I know my question isn't so smart but why did they choose the following word for Ladybird or Ladybug, I mean it's obvious there should be a reason with the Torah if yes, I'd like to know.

פָּרַת מֹשֶׁה רַבֵּנוּ : ladybird


----------



## Haskol

To the best of my knowledge it comes from Yiddish.

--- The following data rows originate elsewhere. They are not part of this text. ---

import Mathlib

/-!
# Twin H₁ dictionary — combinatorial shadow of the TWIN RIGIDITY THEOREM for ⊠-cells (plan-lens-HodgeAV-embed g4; BOOKKEEPING ONLY)

HONEST FRAMING. Companion of `Cruxes/BlochSeedDiscOne/TWIN-H1-DICTIONARY-embed-g4.md` §3–§4. Nothing here is proved toward
HC ∕ HC_CM ∕ HC_AV ∕ № 4 ∕ 26512 ∕ 18881 ∕ H2; no variety, sheaf, cohomology group or obstruction map is constructed. The memo's
pencil content (the PLANE LEMMA via Mumford's index theorem, and the first-order demand formula of PAD4-FIRSTORDER §1 transplanted to
the four VIRTUAL FACTORS of a twin frame) is NOT formalised. What is kernel-checked is the last, finite step of the memo's §4: once the
demand of a ⊠-cell `x ⊠ y` of O_L-Hermitian letters is written slot by slot through the four virtual blocks
`(a₁,a₂,σ₁βx), (a₂,a₁,σ_tβ̄x), (b₁,b₂,σ₁βy), (b₂,b₁,σ_tβ̄y)` (memo §1), the vanishing of the coefficients in the eight UNSUPPLIED slots
(the four `Λ²V_g` slots, coefficient `α′_g − α_g`, and the four INTER-factor slots, matrix entries `β̄_j, α′_j − α_g, β_g, α′_g − α_j`)
is equivalent to the cell being scalar (`a₁ = a₂ = b₁ = b₂`, `βx = βy = 0`) — i.e. RULE D₀ of the memo. Conjugation is dropped
(only `β = 0` matters); the Galois images of `β` are kept as opaque ring elements. No `sorry`, no new axioms, no instances, no notation.
-/

namespace Summit.HodgeConjecture.HodgeConjecture.Cruxes.BlochSeedDiscOne.TwinRigidity

/-- A virtual record block `(α, α′, β)` (memo §1 table); `β` is an opaque ring element (a Galois image of the letter's off-diagonal entry). -/
structure VBlock (R : Type*) where
  α : ℤ
  α' : ℤ
  β : R

/-- A ⊠-cell `x ⊠ y`, `x = [[a₁, βx],[β̄x, a₂]]` on twin factor 0, `y = [[b₁, βy],[β̄y, b₂]]` on twin factor 1, with the two Galois images of each
off-diagonal entry (`βx₁ = σ₁ βx`, `βxt = σ_t β̄x`, same for `y`). -/
structure TwinCell (R : Type*) where
  a₁ : ℤ
  a₂ : ℤ
  b₁ : ℤ
  b₂ : ℤ
  βx₁ : R
  βxt : R
  βy₁ : R
  βyt : R

variable {R : Type*} [CommRing R]

/-- The four virtual blocks, indexed `0 = (0,1)`, `1 = (0,t)`, `2 = (1,1)`, `3 = (1,t)` (memo §1: the `t`-world block has its diagonal SWAPPED). -/
def block (X : TwinCell R) (g : Fin 4) : VBlock R :=
  if g.val = 0 then ⟨X.a₁, X.a₂, X.βx₁⟩ else if g.val = 1 then ⟨X.a₂, X.a₁, X.βxt⟩
  else if g.val = 2 then ⟨X.b₁, X.b₂, X.βy₁⟩ else ⟨X.b₂, X.b₁, X.βyt⟩

/-- The twin factor of a virtual factor. -/
def fac (g : Fin 4) : ℕ := if g.val < 2 then 0 else 1

/-- `Λ²V_g`-slot coefficient `α′_g − α_g` (it multiplies the free Weil-tangent entry `k_gg`). -/
def lam2Coeff (X : TwinCell R) (g : Fin 4) : ℤ := (block X g).α' - (block X g).α

/-- The slot-`(g,j)` demand `k_{jg}·[[β̄_j, α′_j − α_g],[0, −β_g]] + k_{gj}·[[−β̄_g, 0],[−(α′_g − α_j), β_j]]` vanishes for all `k_{jg}, k_{gj}`
iff these entries vanish. -/
def SlotVanishes (X : TwinCell R) (g j : Fin 4) : Prop :=
  (block X j).β = 0 ∧ (block X j).α' = (block X g).α ∧ (block X g).β = 0 ∧ (block X g).α' = (block X j).α

/-- RULE D₀ for one bound cell: the demand vanishes in every UNSUPPLIED slot of a ⊠-design (TWIN SUPPLY COROLLARY: the four `Λ²V_g` slots and
the four inter-factor slots receive no partner planes). -/
def UnsuppliedVanish (X : TwinCell R) : Prop :=
  (∀ g, lam2Coeff X g = 0) ∧ ∀ g j, fac g ≠ fac j → SlotVanishes X g j

/-- The scalar cell `τ·h`. -/
def IsScalar (X : TwinCell R) : Prop :=
  X.a₁ = X.a₂ ∧ X.a₂ = X.b₁ ∧ X.b₁ = X.b₂ ∧ X.βx₁ = 0 ∧ X.βxt = 0 ∧ X.βy₁ = 0 ∧ X.βyt = 0

/-- TWIN RIGIDITY, ⊠-cell shadow (memo §3 (V3) ∕ §4): a bound cell passes the unsupplied-slot test iff it is `τ·h`. -/
theorem unsuppliedVanish_iff_isScalar (X : TwinCell R) : UnsuppliedVanish X ↔ IsScalar X := by
  constructor
  · rintro ⟨hΛ, hI⟩
    have h02 := hI ⟨0, by omega⟩ ⟨2, by omega⟩ (by simp [fac])
    have h03 := hI ⟨0, by omega⟩ ⟨3, by omega⟩ (by simp [fac])
    have h12 := hI ⟨1, by omega⟩ ⟨2, by omega⟩ (by simp [fac])
    have hΛ0 := hΛ ⟨0, by omega⟩
    simp only [SlotVanishes, block, lam2Coeff] at h02 h03 h12 hΛ0
    norm_num at h02 h03 h12 hΛ0
    obtain ⟨hy1, e1, hx1, e2⟩ := h02
    obtain ⟨hyt, e3, -, e4⟩ := h03
    obtain ⟨-, -, hxt, -⟩ := h12
    exact ⟨by omega, by omega, by omega, hx1, hxt, hy1, hyt⟩
  · rintro ⟨h1, h2, h3, hx1, hxt, hy1, hyt⟩
    refine ⟨?_, ?_⟩
    · intro g
      fin_cases g <;> simp [lam2Coeff, block] <;> omega
    · intro g j hgj
      fin_cases g <;> fin_cases j <;> simp_all [SlotVanishes, block, fac]

/-- Consequently a cell charged on twin factor 0 (`σ₁ βx ≠ 0`) never passes — the (H1)-carrying cells of memo §5 are all of this kind. -/
theorem not_unsuppliedVanish_of_charged (X : TwinCell R) (h : X.βx₁ ≠ 0) : ¬ UnsuppliedVanish X := fun hU =>
  h ((unsuppliedVanish_iff_isScalar X).1 hU).2.2.2.1

/-- … and an unbalanced cell (`a₁ ≠ a₂`, e.g. `D01 ⊠ D00`) never passes either (the superseded «balance law» is the `Λ²`-half of rigidity). -/
theorem not_unsuppliedVanish_of_unbalanced (X : TwinCell R) (h : X.a₁ ≠ X.a₂) : ¬ UnsuppliedVanish X := fun hU =>
  h ((unsuppliedVanish_iff_isScalar X).1 hU).1

end Summit.HodgeConjecture.HodgeConjecture.Cruxes.BlochSeedDiscOne.TwinRigidity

In Yiddish the animal was called that or the little Mashiach, simply naming it after Jewish religious figures that begin with an "m". This is because in European languages it is generally associated with the virgin Mary (Ladybird being short for Our Lady's bird), whose name also starts with "m".


----------



## arbelyoni

The Hebrew name is indeed a loan translation from Yiddish ("משה רבנוס קיעלע", little cow of Moshe Rabenu), which for itslef is a Judaized version of other names in Europe for the bug that bear religious associations.
The Hebrew term was probably coined in 1868 by Mendele Mokher Seforim.

Read more here and here.


----------



## MuttQuad

Here's another idea of the English names' etymology, per my dictionary: [Probably from its seven spots being considered a symbol of the seven sorrows of the Virgin Mary.]

It's also known, in English, as a lady beetle.


----------



## origumi

MuttQuad said:


> [Probably from its seven spots being considered a symbol of the seven sorrows of the Virgin Mary.]


Those "7" names are funny because coccinella septempunctata (מושית השבע, ארגמנית שבע הנקודות) has 8 spots


----------



## Drink

origumi said:


> Those "7" names are funny because coccinella septempunctata (מושית השבע, ארגמנית שבע הנקודות) has 8 spots



Umm... I only see seven: http://www.zin.ru/animalia/coleoptera/images/h_800/coccinella_septempunctata_b.jpg
Also see Wikipedia: https://en.wikipedia.org/wiki/Coccinella_septempunctata


----------



## origumi

Drink said:


> Umm... I only see seven


But in the Hebrew Wikipedia:

למושית השבע שני זוגות כנפיים עדינות שצבען אדום, והן מנוקדות ב*שמונה* נקודות שחורות, ארבע על כל כנף.


----------



## Drink

origumi said:


> But in the Hebrew Wikipedia:
> 
> למושית השבע שני זוגות כנפיים עדינות שצבען אדום, והן מנוקדות ב*שמונה* נקודות שחורות, ארבע על כל כנף.



It must be a mistake, unless you count the one spot in the middle as two spots because it is divided by the wings.


----------



## origumi

Drink said:


> It must be a mistake, unless you count the one spot in the middle as two spots because it is divided by the wings.


Exactly, there are 8 spots that look like 7.


----------



## Drink

origumi said:


> Exactly, there are 8 spots that look like 7.



I would still consider it one spot.


----------